## WHAT YOU WILL DO
The entries follow. Please return all of them exactly.

## Dataset excerpts

import Summits.Ventures.PackingBounds.Energy.FivePointRieszSixGramDataY
import Summits.Ventures.PackingBounds.Energy.FivePointRieszSixGramDataL
import Summits.Ventures.PackingBounds.Energy.FivePointRieszSixGramDataE
import Summits.Ventures.PackingBounds.Energy.GramDataCheckFast
import HarnessLib

/-!
# The 158 × 158 SOS Gram block of `e3pt-sharp-n3N5s6d8-none.json`: integer PSD checks, row chunks file 2/10 (kernel evaluation)

Framing: lottery ticket; floor = certified bounds/negative ranges. Venture `PackingBounds`, cell
`pub-packcert`, energy family E3PT (pub-packcert-energy gen 15; n = 3, d = 8 kernel route = KERNEL-D6 double data route, size-split).

`decide +kernel` checks, in row chunks, the integer identity `S·Y = L Lᵀ + E` with `E` symmetric (`GramData.checkRowsF`) for the data tables
`FivePointRieszSixGramDataY/L/E`; collected with the diagonal dominance of `E` in `FivePointRieszSixGramFacts`.
-/

namespace Summit.Ventures.PackingBounds.Energy.RieszSixD8

open Summit.Ventures.PackingBounds.Energy.GramData

set_option maxRecDepth 100000 in
set_option maxHeartbeats 0 in
/-- Rows 16–31 of `S·Y = L Lᵀ + E`, `E` symmetric (kernel evaluation). -/
theorem rowsR6_16_32 : checkRowsF 158 16 32 yR6 lR6 eR6 = true := by decide +kernel

end Summit.Ventures.PackingBounds.Energy.RieszSixD8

## RESULT OF THIS TASK
import Summits.Ventures.PackingBounds.Energy.FivePointRieszSixGramDataY
import Summits.Ventures.PackingBounds.Energy.FivePointRieszSixGramDataL
import Summits.Ventures.PackingBounds.Energy.FivePointRieszSixGramDataE
import Summits.Ventures.PackingBounds.Energy.GramDataCheckFast
import HarnessLib

/-!
# The 158 × 158 SOS Gram block of `e3pt-sharp-n3N5s6d8-none.json`: integer PSD checks, row chunks file 2/10 (kernel evaluation)

Framing: lottery ticket; floor = certified bounds/negative ranges. Venture `PackingBounds`, cell
`pub-packcert`, energy family E3PT (pub-packcert-energy gen 15; n = 3, d = 8 kernel route = KERNEL-D6 double data route, size-split).

`decide +kernel` checks, in row chunks, the integer identity `S·Y = L Lᵀ + E` with `E` symmetric (`GramData.checkRowsF`) for the data tables
`FivePointRieszSixGramDataY/L/E`; collected with the diagonal dominance of `E` in `FivePointRieszSixGramFacts`.
-/

namespace Summit.Ventures.PackingBounds.Energy.RieszSixD8

open Summit.Ventures.PackingBounds.Energy.GramData

set_option maxRecDepth 100000 in
set_option maxHeartbeats 0 in
/-- Rows 16–31 of `S·Y = L Lᵀ + E`, `E` symmetric (kernel evaluation). -/
theorem rowsR6_16_32 : checkRowsF 158 16 32 yR6 lR6 eR6 = true := by decide +kernel

end Summit.Ventures.PackingBounds.Energy.RieszSixD8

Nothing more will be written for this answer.